**EXERCISE OBJECTIVE**
Set down, please, exactly the lines below that run from the line with "(Fin 2) ℂ))).restrict" to the line with "size line at", both lines included.

== MATERIAL SUPPLIED

/-- **F2c's CHART AT THE RECORD WITH NO `ε`-HYPOTHESIS LEFT**: for the T³ family (`SU(2)`, `d = 3`) at every level `k + 1 ≤ m + K` there are measurable
`Φ`, `J ≥ 0`, `S` with the global fibre landing `Ū(Φ z) = z.1`, `Φ(S) ⊆ O_{ε_P}`, every `U ∈ O_{ε_P}` charted, and
`((((dV ⊗ dU′)↾S).withDensity J).map Φ = dU↾O_{ε_P}` at the canonical radius `ε_P = (10·|Idx (F.P K)|)⁻¹ = (360L³)⁻¹`
(`BlockAvgEMLWeightedFibreChart.exists_weightedFibreChart_global` fed with §1's four radius facts and `eps_le_delta_two`). [cite: Balaban1985UV3, (13)–(18) pp.259–260] -/
theorem exists_weightedFibreChart_global_T3 (F : T3Family) (K k : ℕ) (hk : k + 1 ≤ F.m + K) :
    ∃ (Φ : GaugeField (F.P K) (k + 1) (Matrix.specialUnitaryGroup (Fin 2) ℂ) × GaugeField (F.P K) k (Matrix.specialUnitaryGroup (Fin 2) ℂ) →
          GaugeField (F.P K) k (Matrix.specialUnitaryGroup (Fin 2) ℂ))
      (J : GaugeField (F.P K) (k + 1) (Matrix.specialUnitaryGroup (Fin 2) ℂ) × GaugeField (F.P K) k (Matrix.specialUnitaryGroup (Fin 2) ℂ) → ℝ≥0)
      (S : Set (GaugeField (F.P K) (k + 1) (Matrix.specialUnitaryGroup (Fin 2) ℂ) × GaugeField (F.P K) k (Matrix.specialUnitaryGroup (Fin 2) ℂ))),
      Measurable Φ ∧ Measurable J ∧ MeasurableSet S ∧
      (∀ z, avgFun expMeanLogSU (Φ z) = z.1) ∧
      (∀ z ∈ S, Φ z ∈ {U : GaugeField (F.P K) k (Matrix.specialUnitaryGroup (Fin 2) ℂ) |
        ∀ c i, dist1 (loopHol U c i) < ((Fintype.card (Idx (F.P K)) : ℝ))⁻¹ / 10}) ∧
      (∀ U ∈ {U : GaugeField (F.P K) k (Matrix.specialUnitaryGroup (Fin 2) ℂ) |
          ∀ c i, dist1 (loopHol U c i) < ((Fintype.card (Idx (F.P K)) : ℝ))⁻¹ / 10},
        (avgFun expMeanLogSU U, U) ∈ S ∧ Φ (avgFun expMeanLogSU U, U) = U) ∧
      ((((fieldMeasure (F.P K) (k + 1) (Matrix.specialUnitaryGroup (Fin 2) ℂ)).prod
            (fieldMeasure (F.P K) k (Matrix.specialUnitaryGroup (Fin 2) ℂ))).restrict S).withDensity (fun z => (J z : ℝ≥0∞))).map Φ =
        (fieldMeasure (F.P K) k (Matrix.specialUnitaryGroup (Fin 2) ℂ)).restrict
          {U : GaugeField (F.P K) k (Matrix.specialUnitaryGroup (Fin 2) ℂ) |
            ∀ c i, dist1 (loopHol U c i) < ((Fintype.card (Idx (F.P K)) : ℝ))⁻¹ / 10} :=
  BlockAvgEMLWeightedFibreChart.exists_weightedFibreChart_global (P := F.P K) (N := 2) hk (chartRadius_nonneg (F.P K))
    (chartRadius_le_tenth (F.P K)) (ten_mul_chartRadius_le (F.P K)) (eps_le_delta_two (chartRadius_le_tenth (F.P K)))

end Radius

/-! ## §2 The size line at the T³ scales on a coupling window ∕ from one `γ₀`-row -/

section SizeLine

variable {F : T3Family} {𝔠 : AlphaConsts F.L (suGroupModel 2).N}

/-- `ε₁(j) = g_j p(g_j) = θBal L γ b₀ p₀ (K − j)` for `j ≤ K` at the T³ scales `T3Scales F γ … K` of ANY coupling `0 < γ ≤ 1` with the record's carrier
constants — the window-free form of `AlphaInputsT3AC.eps1Of_T3Scales_eq` (same three-line proof, `T3Scales_gk_eq`). [cite: Balaban1985UV3, (3) p.256 and (7) p.257] -/
theorem eps1Of_T3Scales_eq_of_le_one (γ : ℝ) (hγ : 0 < γ) (hγ1 : γ ≤ 1) (K j : ℕ) (hj : j ≤ K) :
    eps1Of (T3Scales F γ hγ hγ1 K) 𝔠.lane.carrier j = θBal F.L γ 𝔠.b₀ 𝔠.p₀ (K - j) := by
  show (T3Scales F γ hγ hγ1 K).gk j * B10.pFun 𝔠.b₀ 𝔠.p₀ ((T3Scales F γ hγ hγ1 K).gk j) = _
  rw [T3Scales_gk_eq F γ hγ hγ1 K j hj]
  rfl

/-- **`B·ε₁(k) < ε` AT EVERY `(K, k ≤ K)` ON A COUPLING WINDOW — GENERIC IN THE TARGET** (`B, ε > 0`): for `0 < γ ≤ 1` with
`γ ≤ (((ε/(2B))/(b₀Q₀(p₀)))²)²`, `θBal ≤ ε/(2B)` at every distance (`T3Thresholds.θBal_le_of_le_gamma`, `Q₀(p₀) = (2p₀)^{p₀}e^{½−p₀}`) and
`ε₁(k) = θBal(K − k)`, so `B·ε₁(k) ≤ ε/2 < ε`; positivity is `PinnedStep.eps1Of_carrier_pos`.  This is the currency of the crux's prefix
«`∃ γ₁, ∀ γ ≤ γ₁`» (stmt 20520); a B0 definer choosing a chart radius below `ε_P`, or another loop-length constant, re-uses this form. [cite: Balaban1985UV3, (7) p.257] -/
theorem eps1Of_T3_mul_lt_of_le_gamma {B ε : ℝ} (hB : 0 < B) (hε : 0 < ε) (γ : ℝ) (hγ : 0 < γ) (hγ1 : γ ≤ 1)
    (hγs : γ ≤ (((ε / (2 * B)) / (𝔠.b₀ * Q0 𝔠.p₀)) ^ 2) ^ 2) (K k : ℕ) (hk : k ≤ K) :
    0 < eps1Of (T3Scales F γ hγ hγ1 K) 𝔠.lane.carrier k ∧ B * eps1Of (T3Scales F γ hγ hγ1 K) 𝔠.lane.carrier k < ε := by
  have hL1 : 1 ≤ F.L := le_of_lt F.hL.2
  have hσ : 0 ≤ ε / (2 * B) := by positivity
  refine ⟨PinnedStep.eps1Of_carrier_pos (S := T3Scales F γ hγ hγ1 K) 𝔠.lane k hk, ?_⟩
  have heps : eps1Of (T3Scales F γ hγ hγ1 K) 𝔠.lane.carrier k ≤ ε / (2 * B) := by
    rw [eps1Of_T3Scales_eq_of_le_one (𝔠 := 𝔠) γ hγ hγ1 K k hk]
    exact T3Thresholds.θBal_le_of_le_gamma hL1 𝔠.b₀_pos 𝔠.p₀_pos hσ hγ hγ1 hγs (K - k)
  calc B * eps1Of (T3Scales F γ hγ hγ1 K) 𝔠.lane.carrier k ≤ B * (ε / (2 * B)) := mul_le_mul_of_nonneg_left heps hB.le
    _ = ε / 2 := by field_simp
    _ < ε := by linarith

/-- **THE SAME FROM ONE `γ₀`-ROW, ON THE RECORD'S WINDOW `γ ≤ (min γ₀ 1)²`**: `γ₀ ≤ (((ε/(2B))/(b₀Q₀(p₀)))²)²` ⟹ `0 < ε₁(k) ∧ B·ε₁(k) < ε` at every
`(γ, K, k ≤ K)` of the window (every window coupling is `≤ γ₀`, `MinimiserPin.le_gamma0_of_window`) — the currency of the record rows on `γ₀`
(`AlphaInputsT3ACv4SeamWindow`). [cite: Balaban1985UV3, (7) p.257] -/
theorem eps1Of_T3_mul_lt_of_gamma0 {B ε : ℝ} (hB : 0 < B) (hε : 0 < ε)
    (hg : 𝔠.gamma0 ≤ (((ε / (2 * B)) / (𝔠.b₀ * Q0 𝔠.p₀)) ^ 2) ^ 2)
    (γ : ℝ) (hγ : 0 < γ) (hγ1 : γ ≤ (min 𝔠.gamma0 1) ^ 2) (K k : ℕ) (hk : k ≤ K) :
    0 < eps1Of (T3Scales F γ hγ (hγ1.trans (sq_min_one_le _ 𝔠.gamma0_pos)) K) 𝔠.lane.carrier k ∧
      B * eps1Of (T3Scales F γ hγ (hγ1.trans (sq_min_one_le _ 𝔠.gamma0_pos)) K) 𝔠.lane.carrier k < ε :=
  eps1Of_T3_mul_lt_of_le_gamma hB hε γ hγ _ ((MinimiserPin.le_gamma0_of_window 𝔠 hγ1).trans hg) K k hk

/-- `(360L³)⁻¹/(2·(25L²/4)) = (4500·L⁵)⁻¹`: today's size threshold. [folklore] -/
theorem sizeThreshold_T3_eq (F : T3Family) :
    (360 * (F.L : ℝ) ^ 3)⁻¹ / (2 * (25 * (F.L : ℝ) ^ 2 / 4)) = ((4500 : ℝ) * (F.L : ℝ) ^ 5)⁻¹ := by
  have hL : (0 : ℝ) < F.L := by exact_mod_cast (zero_lt_one.trans F.hL.2)
  field_simp
  ring

/-- **THE SIZE LINE OF THE RECORD KNIT ON A COUPLING WINDOW** (today's numbers): for `0 < γ ≤ 1` with `γ ≤ (((4500·L⁵)⁻¹/(b₀Q₀(p₀)))²)²`, every run
`K` and every level `k ≤ K`: `0 ≤ ε₁(k)` and `((d+2)L)²ε₁(k)/4 < ε_P = (10·|Idx (F.P K)|)⁻¹` — the binders `hεS`, `hwin` of
`fibre55WinAC_triv_of_blockAvgChart` ∕ `fibre57LowOnAC_of_blockAvgChart` at `S := T3Scales F γ … K` (`(25L²/4)·(4500L⁵)⁻¹ = (360L³)⁻¹/2`).
[cite: Balaban1985UV3, (7) p.257 + (49) p.268] -/
theorem sizeLine_T3_of_le_gamma (γ : ℝ) (hγ : 0 < γ) (hγ1 : γ ≤ 1)
    (hγs : γ ≤ ((((4500 : ℝ) * (F.L : ℝ) ^ 5)⁻¹ / (𝔠.b₀ * Q0 𝔠.p₀)) ^ 2) ^ 2) (K k : ℕ) (hk : k ≤ K) :
    0 ≤ eps1Of (T3Scales F γ hγ hγ1 K) 𝔠.lane.carrier k ∧
      ((((F.P K).d + 2) * (F.P K).L : ℕ) : ℝ) ^ 2 / 4 * eps1Of (T3Scales F γ hγ hγ1 K) 𝔠.lane.carrier k <
        ((Fintype.card (Idx (F.P K)) : ℝ))⁻¹ / 10 := by
  have hL : (0 : ℝ) < F.L := by exact_mod_cast (zero_lt_one.trans F.hL.2)
  -- `((d+2)L)²/4 = 25L²/4` at `d = 3` is `BlockAvgCorrector.stokesConst_T3` (`stokesConst` unfolds to the displayed constant)
  rw [show ((((F.P K).d + 2) * (F.P K).L : ℕ) : ℝ) ^ 2 / 4 = 25 * (F.L : ℝ) ^ 2 / 4 from BlockAvgCorrector.stokesConst_T3 F K,
    chartRadius_T3_eq]
  have hB : (0 : ℝ) < 25 * (F.L : ℝ) ^ 2 / 4 := by positivity
  have hε : (0 : ℝ) < (360 * (F.L : ℝ) ^ 3)⁻¹ := by positivity
  have hγs' : γ ≤ (((((360 * (F.L : ℝ) ^ 3)⁻¹ / (2 * (25 * (F.L : ℝ) ^ 2 / 4))) / (𝔠.b₀ * Q0 𝔠.p₀)) ^ 2) ^ 2) := by
    rw [sizeThreshold_T3_eq]; exact hγs
  obtain ⟨hpos, hlt⟩ := eps1Of_T3_mul_lt_of_le_gamma hB hε γ hγ hγ1 hγs' K k hk
  exact ⟨hpos.le, hlt⟩

/-- **THE SIZE LINE OF THE RECORD KNIT FROM ONE `γ₀`-ROW** (today's numbers): `γ₀ ≤ (((4500·L⁵)⁻¹/(b₀Q₀(p₀)))²)²` ⟹ at every coupling
`0 < γ ≤ (min γ₀ 1)²`, every run `K` and every level `k ≤ K`: `0 ≤ ε₁(k)` and `((d+2)L)²ε₁(k)/4 < ε_P`. [cite: Balaban1985UV3, (7) p.257 + (49) p.268] -/
theorem sizeLine_T3_of_gamma0 (hg : 𝔠.gamma0 ≤ ((((4500 : ℝ) * (F.L : ℝ) ^ 5)⁻¹ / (𝔠.b₀ * Q0 𝔠.p₀)) ^ 2) ^ 2)
    (γ : ℝ) (hγ : 0 < γ) (hγ1 : γ ≤ (min 𝔠.gamma0 1) ^ 2) (K k : ℕ) (hk : k ≤ K) :
    0 ≤ eps1Of (T3Scales F γ hγ (hγ1.trans (sq_min_one_le _ 𝔠.gamma0_pos)) K) 𝔠.lane.carrier k ∧
      ((((F.P K).d + 2) * (F.P K).L : ℕ) : ℝ) ^ 2 / 4 * eps1Of (T3Scales F γ hγ (hγ1.trans (sq_min_one_le _ 𝔠.gamma0_pos)) K) 𝔠.lane.carrier k <
        ((Fintype.card (Idx (F.P K)) : ℝ))⁻¹ / 10 :=
  sizeLine_T3_of_le_gamma γ hγ _ ((MinimiserPin.le_gamma0_of_window 𝔠 hγ1).trans hg) K k hk

end SizeLine

/-! ## §3 The two record-knit rows at the T³ record with the size line discharged -/

section Record

variable {F : T3Family} (𝔠 : AlphaConsts F.L (suGroupModel 2).N) {γ : ℝ} {hγ : 0 < γ} {hγ1' : γ ≤ 1} {K : ℕ}
  {Val : Type} [NormedAddCommGroup Val] [NormedSpace ℂ Val]
  (X : ExternalInputsAC (T3Scales F γ hγ hγ1' K) (Matrix.specialUnitaryGroup (Fin 2) ℂ))
  (𝔖 : ∀ k, StepSeries (T3Scales F γ hγ hγ1' K) (Matrix.specialUnitaryGroup (Fin 2) ℂ) Val
    (nblkOf (T3Scales F γ hγ hγ1' K) 𝔠.lane.carrier k) k)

====

**RESPONSE**
            (fieldMeasure (F.P K) k (Matrix.specialUnitaryGroup (Fin 2) ℂ))).restrict S).withDensity (fun z => (J z : ℝ≥0∞))).map Φ =
        (fieldMeasure (F.P K) k (Matrix.specialUnitaryGroup (Fin 2) ℂ)).restrict
          {U : GaugeField (F.P K) k (Matrix.specialUnitaryGroup (Fin 2) ℂ) |
            ∀ c i, dist1 (loopHol U c i) < ((Fintype.card (Idx (F.P K)) : ℝ))⁻¹ / 10} :=
  BlockAvgEMLWeightedFibreChart.exists_weightedFibreChart_global (P := F.P K) (N := 2) hk (chartRadius_nonneg (F.P K))
    (chartRadius_le_tenth (F.P K)) (ten_mul_chartRadius_le (F.P K)) (eps_le_delta_two (chartRadius_le_tenth (F.P K)))

end Radius

/-! ## §2 The size line at the T³ scales on a coupling window ∕ from one `γ₀`-row -/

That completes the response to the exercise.